Tak hanya soal angka, BAZNAS Subang juga menegaskan fokus mereka pada pembenahan sistem tata kelola agar lebih transparan dan profesional. Hasilnya mulai terlihat setelah lembaga tersebut berhasil mengantongi opini WTP dalam audit laporan keuangan, sebuah pencapaian yang dianggap penting untuk menjaga kredibilitas lembaga di mata publik.
Wakil Bupati Subang, H. Agus Masykur Rosyadi, turut memberikan apresiasi terhadap capaian tersebut. Ia menilai langkah BAZNAS Subang dalam memperluas pengumpulan zakat dan meningkatkan tata kelola menjadi bukti bahwa lembaga zakat bisa bergerak modern dan berdampak langsung bagi masyarakat.

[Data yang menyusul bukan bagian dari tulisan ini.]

import Summits.ResolutionOfSingularities.ResolutionOfSingularities.Theorems.MarkedTransferCampaignW12K12Box
import Literature.AlgebraicGeometry.Hironaka2017.NegaWitness
import Mathlib.Tactic
import HarnessLib

/-!
# [OURS · L1 W1.2 · kill test K1.2] The R08 witness `(y² + xw², 2)` and the second R05 witness under the
# Frobenius-sandwich negative modules: unit-free in every degree

Companion of `MarkedTransferCampaignW12K12Box.lean` (same slot, seat, preregistration and honest framing; read
its header first). Here: the ALIVE-type rows of K1.2.

* Part D — W1 = `E₁ = (y² + x w², 2) ⊂ A³_{𝔽₂}` at `0` (the prior record's R01/R04/R08 witness, tree
  `NegaWitness`: absolute `℘nega(E₁,−a) ∋ ∂_y^{(2)} g₁ = 1` for every `a`). Kernel: the schema instance
  `W1_sandwichPNega_le` / `W1_sandwichNegaNoUnit` (sandwich modules `⊆ 𝔪₀` in EVERY degree, given
  `℘(E₁,2) ⊆ (x²,y²,w²)` and `℘(E₁,2d) ⊆ 𝔪₀^{2d}`), and the chart identities (C1)–(C4) certifying the
  hypothesis: each is an `E₁`-permissible blow-up (centre inside `Sing`, checked as membership of the
  controlled transform of `g₁` in the square of the centre's ideal) whose permissibility for `((f),2)`,
  `f ∈ ℘(E₁,2)` (geometric definition of `℘`, [Hironaka2017] p.17, used only as a DEFINITION), kills the box
  coefficients: `xy, xw` (C2: the `x`-axis), `yw` (C3: point, then the `w`-chart origin), `xyw` (C4: the moving
  centre `V(x − t², y, w)` over `Z[t]`, then the `t`-axis of the `w`-chart). `W1_box_exponents` is the `decide`d
  bookkeeping. The one prose step (linear independence of `t^{2i}` in the `z'`-component, giving
  `f_{i11} = 0` for all `i` and not only `xyw ∉ ℘(E₁,2)`) is written out in KILL-TEST-K1.2.md §3.
* Part E — W3 = `E₃ = (y² + yx⁴ + yx² + x⁴, 2) ⊂ A²_{𝔽₂}` at `0` (REFEREE C5 (H) of the prior record).
  Kernel: `W3_sandwichPNega_le` / `W3_sandwichNegaNoUnit` and (C1), (C3') (point, then the `x`-chart origin:
  `ν_{(1,2)} ≥ 4` kills `xy`), `W3_box_exponents`.

NOT statements of the manuscript; OURS objects; elementary identities over `𝔽₂` ([folklore]). Host item
`--supports stmt-ResolutionOfSingularities-15522`.
-/

noncomputable section

set_option linter.dupNamespace false

namespace Summit.ResolutionOfSingularities.ResolutionOfSingularities.Theorems.Campaign

open Literature.AlgebraicGeometry.Resolution
open Literature.AlgebraicGeometry.Hironaka2017
open MvPolynomial

/-! ## Part D — witness W1 = `(y² + x w², 2)` (R01/R04/R08, tree `NegaWitness`): unit-free in every degree -/

section W1

/-- (C1) `g₁ ∈ 𝔪₀²`: `0 ∈ Sing(E₁)`, `E₁ = (g₁, 2)`; hence `℘(E₁, j) ⊆ 𝔪₀^j` (point blow-up permissible).
[folklore] -/
theorem g1_mem_sq : Nega.g3 ∈ idealOfVars (Fin 3) (ZMod 2) ^ 2 := by
  have hX : ∀ i : Fin 3, (X i : MvPolynomial (Fin 3) (ZMod 2)) ∈ idealOfVars (Fin 3) (ZMod 2) :=
    fun i => Ideal.subset_span (Set.mem_range_self i)
  rw [pow_two, Nega.g3]
  refine Ideal.add_mem _ ?_ ?_
  · rw [pow_two]; exact Ideal.mul_mem_mul (hX 1) (hX 1)
  · rw [pow_two, ← mul_assoc]; exact Ideal.mul_mem_mul (Ideal.mul_mem_left _ _ (hX 2)) (hX 2)

/-- (C2) `g₁ ∈ (y, w)²`: the `x`-axis `V(y, w)` lies in `Sing(E₁)` (order `2 = b` along it), so blowing it
up is permissible for `E₁`, hence for `((f), 2)` whenever `f ∈ ℘(E₁, 2)`: `℘(E₁,2) ⊆ (y,w)²` — the box
monomials `xy`, `xw` (exponents `(1,1,0)`, `(1,0,1)`: `j + l = 1 < 2`) have zero coefficient. [folklore] -/
theorem g1_mem_axis_sq : Nega.g3 ∈ (Ideal.span {(X 1 : MvPolynomial (Fin 3) (ZMod 2)), X 2}) ^ 2 := by
  have h1 : (X 1 : MvPolynomial (Fin 3) (ZMod 2)) ∈ Ideal.span {(X 1 : MvPolynomial (Fin 3) (ZMod 2)), X 2} :=
    Ideal.subset_span (by simp)
  have h2 : (X 2 : MvPolynomial (Fin 3) (ZMod 2)) ∈ Ideal.span {(X 1 : MvPolynomial (Fin 3) (ZMod 2)), X 2} :=
    Ideal.subset_span (by simp)
  rw [pow_two, Nega.g3]
  refine Ideal.add_mem _ ?_ ?_
  · rw [pow_two]; exact Ideal.mul_mem_mul h1 h1
  · rw [pow_two, ← mul_assoc]; exact Ideal.mul_mem_mul (Ideal.mul_mem_left _ _ h2) h2

/-- (C3) First blow-up at `0`, `w`-chart `x = x'w, y = y'w, w = w`: `g₁ ↦ w² · (y'² + x' w)` — total
transform `= I(D)^2 ·` (controlled transform `g₁' = y'² + x'w`). [folklore] -/
theorem g1_wChart :
    aeval ![X 0 * X 2, X 1 * X 2, X 2] Nega.g3
      = (X 2 ^ 2 * (X 1 ^ 2 + X 0 * X 2) : MvPolynomial (Fin 3) (ZMod 2)) := by
  simp only [Nega.g3, map_add, map_mul, map_pow, aeval_X]
  simp [Matrix.cons_val]
  ring

/-- (C3) The `w`-chart origin is a point of order `2` of `E₁' = (y'² + x'w, 2)`: blowing it up is
permissible for `E₁'`. For `f = Σ f_{ijl} x^i y^j w^l ∈ ℘(E₁,2)` the controlled transform is
`Σ f_{ijl} x'^i y'^j w^{i+j+l−2}` (distinct monomials stay distinct), so permissibility for `((f'),2)` reads
`2i + 2j + l ≥ 4` on the support: the box monomial `yw` (`(0,1,1)`: `3 < 4`) has zero coefficient (and
so has `xw` again). [folklore] -/
theorem g1'_mem_sq : (X 1 ^ 2 + X 0 * X 2 : MvPolynomial (Fin 3) (ZMod 2)) ∈ idealOfVars (Fin 3) (ZMod 2) ^ 2 := by
  have hX : ∀ i : Fin 3, (X i : MvPolynomial (Fin 3) (ZMod 2)) ∈ idealOfVars (Fin 3) (ZMod 2) :=
    fun i => Ideal.subset_span (Set.mem_range_self i)
  rw [pow_two]
  refine Ideal.add_mem _ ?_ (Ideal.mul_mem_mul (hX 0) (hX 2))
  rw [pow_two]; exact Ideal.mul_mem_mul (hX 1) (hX 1)

/-- Bookkeeping for (C2)/(C3) (`decide`): every box exponent `γ ∈ {0,1}³` of degree `≥ 2` violates (C2)
(`γ_y + γ_w ≥ 2`) or (C3) (`2γ_x + 2γ_y + γ_w ≥ 4`), except `γ = (1,1,1)` (the monomial `xyw`). [folklore] -/
theorem W1_box_exponents :
    ∀ γ : Fin 3 → Fin 2, 2 ≤ (γ 0 : ℕ) + γ 1 + γ 2 →
      ((γ 1 : ℕ) + γ 2 < 2 ∨ 2 * (γ 0 : ℕ) + 2 * γ 1 + γ 2 < 4) ∨ γ = ![1, 1, 1] := by
  decide

/-- (C4) The LSB killing `xyw`: base-extend by `t`, blow up the smooth curve
`C = V(x − t², y, w) ⊂ Sing(E₁[t]) = V(y, w)` (permissible: `g₁ ∈ (y,w)² ⊆ I(C)²`, (C2)), `w`-chart
`x = u'w + t²`, `y = (z' + t) w` (i.e. `z' = (y + tw)/w` in characteristic `2`), `w = w`:
`g₁ ↦ w² · (z'² + u' w)`. [folklore] -/
theorem g1_movingChart :
    aeval ![X 0 * X 2 + X 3 ^ 2, (X 1 + X 3) * X 2, X 2] Nega.g3
      = (X 2 ^ 2 * (X 1 ^ 2 + X 0 * X 2) : MvPolynomial (Fin 4) (ZMod 2)) := by
  have h2 : (2 : MvPolynomial (Fin 4) (ZMod 2)) = 0 := CharTwo.two_eq_zero
  simp only [Nega.g3, map_add, map_mul, map_pow, aeval_X]
  simp [Matrix.cons_val]
  linear_combination (X 1 * X 3 * X 2 ^ 2 + X 3 ^ 2 * X 2 ^ 2 : MvPolynomial (Fin 4) (ZMod 2)) * h2

/-- (C4) The line `L = V(u', z', w)` (the `t`-axis) lies in `Sing` of the transform `(z'² + u'w, 2)`:
blowing it up is permissible, so `f' ∈ (u', z', w)²` for the controlled transform `f'` of every
`f ∈ ℘(E₁, 2)`. [folklore] -/
theorem g1_moving'_mem_sq :
    (X 1 ^ 2 + X 0 * X 2 : MvPolynomial (Fin 4) (ZMod 2))
      ∈ (Ideal.span {(X 0 : MvPolynomial (Fin 4) (ZMod 2)), X 1, X 2}) ^ 2 := by
  have h0 : (X 0 : MvPolynomial (Fin 4) (ZMod 2)) ∈ Ideal.span {(X 0 : MvPolynomial (Fin 4) (ZMod 2)), X 1, X 2} :=
    Ideal.subset_span (by simp)
  have h1 : (X 1 : MvPolynomial (Fin 4) (ZMod 2)) ∈ Ideal.span {(X 0 : MvPolynomial (Fin 4) (ZMod 2)), X 1, X 2} :=
    Ideal.subset_span (by simp)
  have h2 : (X 2 : MvPolynomial (Fin 4) (ZMod 2)) ∈ Ideal.span {(X 0 : MvPolynomial (Fin 4) (ZMod 2)), X 1, X 2} :=
    Ideal.subset_span (by simp)
  rw [pow_two]
  refine Ideal.add_mem _ ?_ (Ideal.mul_mem_mul h0 h2)
  rw [pow_two]; exact Ideal.mul_mem_mul h1 h1

/-- (C4) The controlled transform of `xyw` under the moving-point chart is `(u'w + t²)(z' + t)`:
`xyw ↦ w² · (u'w + t²)(z' + t)`. [folklore] -/
theorem xyw_movingChart :
    aeval ![X 0 * X 2 + X 3 ^ 2, (X 1 + X 3) * X 2, X 2] (X 0 * X 1 * X 2 : MvPolynomial (Fin 3) (ZMod 2))
      = (X 2 ^ 2 * ((X 0 * X 2 + X 3 ^ 2) * (X 1 + X 3)) : MvPolynomial (Fin 4) (ZMod 2)) := by
  simp only [map_mul, aeval_X]
  simp [Matrix.cons_val]
  ring

/-- (C4) `(u'w + t²)(z' + t) ∉ (u', z', w)` — it restricts to `t³` on `L` — so a fortiori
`∉ (u', z', w)²`: `xyw ∉ ℘(E₁, 2)`. Coefficientwise (prose step recorded in KILL-TEST-K1.2.md §3): modulo
`(u',z',w)²` the transform of `f = Σ f_{ijl} x^i y^j w^l ∈ (y,w)²` has `z'`-component `Σ_i f_{i11} t^{2i}`, so
`f_{i11} = 0` for all `i`; in particular the `xyw`-coefficient of every `f ∈ ℘(E₁,2)` vanishes. [folklore] -/
theorem xyw_moving'_not_mem :
    ((X 0 * X 2 + X 3 ^ 2) * (X 1 + X 3) : MvPolynomial (Fin 4) (ZMod 2))
      ∉ Ideal.span {(X 0 : MvPolynomial (Fin 4) (ZMod 2)), X 1, X 2} := by
  intro h
  have hle : Ideal.span {(X 0 : MvPolynomial (Fin 4) (ZMod 2)), X 1, X 2}
      ≤ RingHom.ker (aeval ![(0 : MvPolynomial (Fin 4) (ZMod 2)), 0, 0, X 3]).toRingHom := by
    refine Ideal.span_le.2 ?_
    intro f hf
    simp only [Set.mem_insert_iff, Set.mem_singleton_iff] at hf
    rcases hf with rfl | rfl | rfl <;> simp [RingHom.mem_ker, Matrix.cons_val]
  have h0 := hle h
  simp only [RingHom.mem_ker, AlgHom.toRingHom_eq_coe, RingHom.coe_coe, map_mul, map_add, map_pow,
    aeval_X] at h0
  simp [Matrix.cons_val] at h0

/-- **K1.2, witness W1 — ALIVE-type row (kernel part).** For every family `P` with `P 2 ⊆ 𝔪₀^{[2]} =
(x², y², w²)` (certified for `℘(E₁,2)` by (C1)–(C4) + `W1_box_exponents`) and `P(2d) ⊆ 𝔪₀^{2d}` for
`d ≥ 2` (`0 ∈ Sing`), EVERY Frobenius-sandwich negative module `℘nega^sw(E₁,−a)`, `a ≥ 1` (level `e = 1`,
`m = 2`) lies in `𝔪₀`: no unit at `ξ = 0` in any degree, in contrast with the absolute modules
(`Nega.hasseDeriv_two_g : ∂_y^{(2)} g₁ = 1`, prior C1). NOT a statement of the manuscript. [folklore] -/
theorem W1_sandwichPNega_le (P : ℕ → Ideal (MvPolynomial (Fin 3) (ZMod 2)))
    (hP2 : P 2 ≤ Ideal.span (Set.range fun i : Fin 3 => (X i : MvPolynomial (Fin 3) (ZMod 2)) ^ 2))
    (hP : ∀ d : ℕ, 2 ≤ d → P (d * 2) ≤ idealOfVars (Fin 3) (ZMod 2) ^ (d * 2)) (a : ℕ) :
    sandwichPNega 2 1 P 2 a ≤ idealOfVars (Fin 3) (ZMod 2) :=
  sandwichPNega_le_idealOfVars 2 1 P 2 a fun d hd _ => by
    rcases Nat.lt_or_ge d 2 with h | h
    · obtain rfl : d = 1 := by omega
      simpa using hP2
    · have h4 : idealOfVars (Fin 3) (ZMod 2) ^ (d * 2)
          ≤ idealOfVars (Fin 3) (ZMod 2) ^ (3 * (2 - 1) + 1) := Ideal.pow_le_pow_right (by omega)
      exact (hP d h).trans (h4.trans (by simpa using pow_idealOfVars_le_frobPow (n := 3) (k := ZMod 2) 2))

/-- **K1.2, witness W1 — the typed `Prop` holds.** Under the same certified hypotheses the typed
`SandwichNegaNoUnit 2 1 P 2` (res-L1-type-o2, p461383) holds over `𝔽₂[x,y,w]`. [folklore] -/
theorem W1_sandwichNegaNoUnit (P : ℕ → Ideal (MvPolynomial (Fin 3) (ZMod 2)))
    (hP2 : P 2 ≤ Ideal.span (Set.range fun i : Fin 3 => (X i : MvPolynomial (Fin 3) (ZMod 2)) ^ 2))
    (hP : ∀ d : ℕ, 2 ≤ d → P (d * 2) ≤ idealOfVars (Fin 3) (ZMod 2) ^ (d * 2)) :
    SandwichNegaNoUnit 2 1 P 2 := fun a _ h1 =>
  one_not_mem_idealOfVars (W1_sandwichPNega_le P hP2 hP a h1)

end W1

/-! ## Part E — witness W3 = `(y² + yx⁴ + yx² + x⁴, 2) ⊂ A²` (R05 #2): unit-free in every degree -/

section W3

/-- (C1) `g₃ ∈ 𝔪₀²`: `0 ∈ Sing(E₃)`, `E₃ = (g₃, 2)`. [folklore] -/
theorem g3_mem_sq :
    (X 1 ^ 2 + X 1 * X 0 ^ 4 + X 1 * X 0 ^ 2 + X 0 ^ 4 : MvPolynomial (Fin 2) (ZMod 2))
      ∈ idealOfVars (Fin 2) (ZMod 2) ^ 2 := by
  have hX : ∀ i : Fin 2, (X i : MvPolynomial (Fin 2) (ZMod 2)) ∈ idealOfVars (Fin 2) (ZMod 2) :=
    fun i => Ideal.subset_span (Set.mem_range_self i)
  rw [pow_two]
  refine Ideal.add_mem _ (Ideal.add_mem _ (Ideal.add_mem _ ?_ ?_) ?_) ?_
  · rw [pow_two]; exact Ideal.mul_mem_mul (hX 1) (hX 1)
  · rw [show (X 1 * X 0 ^ 4 : MvPolynomial (Fin 2) (ZMod 2)) = (X 1 * X 0 ^ 3) * X 0 by ring]
    exact Ideal.mul_mem_mul (Ideal.mul_mem_right _ _ (hX 1)) (hX 0)
  · rw [show (X 1 * X 0 ^ 2 : MvPolynomial (Fin 2) (ZMod 2)) = (X 1 * X 0) * X 0 by ring]
    exact Ideal.mul_mem_mul (Ideal.mul_mem_right _ _ (hX 1)) (hX 0)
  · rw [show (X 0 : MvPolynomial (Fin 2) (ZMod 2)) ^ 4 = X 0 ^ 3 * X 0 by ring]
    exact Ideal.mul_mem_mul (Ideal.pow_mem_of_mem _ (hX 0) 3 (by norm_num)) (hX 0)

/-- (C3') First blow-up at `0`, `x`-chart `x = x, y = x y'`: `g₃ ↦ x² · (y'² + x³y' + x y' + x²)`.
[folklore] -/
theorem g3_xChart :
    aeval ![X 0, X 0 * X 1] (X 1 ^ 2 + X 1 * X 0 ^ 4 + X 1 * X 0 ^ 2 + X 0 ^ 4 : MvPolynomial (Fin 2) (ZMod 2))
      = (X 0 ^ 2 * (X 1 ^ 2 + X 0 ^ 3 * X 1 + X 0 * X 1 + X 0 ^ 2) : MvPolynomial (Fin 2) (ZMod 2)) := by
  simp only [map_add, map_mul, map_pow, aeval_X]
  simp
  ring

/-- (C3') The `x`-chart origin is a point of order `2` of `E₃' = (y'² + x³y' + xy' + x², 2)`: blowing it
up is permissible. For `f = Σ f_{ij} x^i y^j ∈ ℘(E₃,2)` the controlled transform is `Σ f_{ij} x^{i+j−2} y'^j`,
so permissibility for `((f'),2)` reads `i + 2j ≥ 4` on the support (`ν_{(1,2)}(f) ≥ 4`): the only box
monomial of degree `2`, `xy` (`1 + 2 = 3 < 4`), has zero coefficient. [folklore] -/
theorem g3'_mem_sq :
    (X 1 ^ 2 + X 0 ^ 3 * X 1 + X 0 * X 1 + X 0 ^ 2 : MvPolynomial (Fin 2) (ZMod 2))
      ∈ idealOfVars (Fin 2) (ZMod 2) ^ 2 := by
  have hX : ∀ i : Fin 2, (X i : MvPolynomial (Fin 2) (ZMod 2)) ∈ idealOfVars (Fin 2) (ZMod 2) :=
    fun i => Ideal.subset_span (Set.mem_range_self i)
  rw [pow_two]
  refine Ideal.add_mem _ (Ideal.add_mem _ (Ideal.add_mem _ ?_ ?_) (Ideal.mul_mem_mul (hX 0) (hX 1))) ?_
  · rw [pow_two]; exact Ideal.mul_mem_mul (hX 1) (hX 1)
  · rw [show (X 0 ^ 3 * X 1 : MvPolynomial (Fin 2) (ZMod 2)) = (X 0 ^ 3) * X 1 by ring]
    exact Ideal.mul_mem_mul (Ideal.pow_mem_of_mem _ (hX 0) 3 (by norm_num)) (hX 1)
  · rw [pow_two]; exact Ideal.mul_mem_mul (hX 0) (hX 0)

/-- Bookkeeping for (C3') (`decide`): every box exponent `γ ∈ {0,1}²` of degree `≥ 2` (only `(1,1)`)
violates `γ_x + 2γ_y ≥ 4`. [folklore] -/
theorem W3_box_exponents :
    ∀ γ : Fin 2 → Fin 2, 2 ≤ (γ 0 : ℕ) + γ 1 → (γ 0 : ℕ) + 2 * γ 1 < 4 := by
  decide

/-- **K1.2, witness W3 — ALIVE-type row (kernel part).** For every family `P` with `P 2 ⊆ 𝔪₀^{[2]} =
(x², y²)` (certified for `℘(E₃,2)` by (C1), (C3') + `W3_box_exponents`) and `P(2d) ⊆ 𝔪₀^{2d}` for `d ≥ 2`,
every Frobenius-sandwich negative module `℘nega^sw(E₃,−a)` (level `e = 1`, `m = 2`) lies in `𝔪₀`.
NOT a statement of the manuscript. [folklore] -/
theorem W3_sandwichPNega_le (P : ℕ → Ideal (MvPolynomial (Fin 2) (ZMod 2)))
    (hP2 : P 2 ≤ Ideal.span (Set.range fun i : Fin 2 => (X i : MvPolynomial (Fin 2) (ZMod 2)) ^ 2))
    (hP : ∀ d : ℕ, 2 ≤ d → P (d * 2) ≤ idealOfVars (Fin 2) (ZMod 2) ^ (d * 2)) (a : ℕ) :
    sandwichPNega 2 1 P 2 a ≤ idealOfVars (Fin 2) (ZMod 2) :=
  sandwichPNega_le_idealOfVars 2 1 P 2 a fun d hd _ => by
    rcases Nat.lt_or_ge d 2 with h | h
    · obtain rfl : d = 1 := by omega
      simpa using hP2
    · have h3 : idealOfVars (Fin 2) (ZMod 2) ^ (d * 2)
          ≤ idealOfVars (Fin 2) (ZMod 2) ^ (2 * (2 - 1) + 1) := Ideal.pow_le_pow_right (by omega)
      exact (hP d h).trans (h3.trans (by simpa using pow_idealOfVars_le_frobPow (n := 2) (k := ZMod 2) 2))

/-- **K1.2, witness W3 — the typed `Prop` holds** (as for W1). [folklore] -/
theorem W3_sandwichNegaNoUnit (P : ℕ → Ideal (MvPolynomial (Fin 2) (ZMod 2)))
    (hP2 : P 2 ≤ Ideal.span (Set.range fun i : Fin 2 => (X i : MvPolynomial (Fin 2) (ZMod 2)) ^ 2))
    (hP : ∀ d : ℕ, 2 ≤ d → P (d * 2) ≤ idealOfVars (Fin 2) (ZMod 2) ^ (d * 2)) :
    SandwichNegaNoUnit 2 1 P 2 := fun a _ h1 =>
  one_not_mem_idealOfVars (W3_sandwichPNega_le P hP2 hP a h1)

end W3

end Summit.ResolutionOfSingularities.ResolutionOfSingularities.Theorems.Campaign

Menariknya, transformasi yang dilakukan BAZNAS Subang bukan hanya soal administrasi. Mereka juga mulai aktif menjalankan berbagai program pemberdayaan masyarakat, pelatihan hingga penguatan sektor keagamaan sebagai bagian dari pemanfaatan dana zakat yang lebih produktif.
Dengan capaian besar di awal masa kerja ini, publik kini mulai menaruh harapan tinggi agar BAZNAS Subang mampu mempertahankan tren positif dan terus menghadirkan program-program yang benar-benar dirasakan manfaatnya oleh masyarakat luas. (Redaksi : klikduakali-CA)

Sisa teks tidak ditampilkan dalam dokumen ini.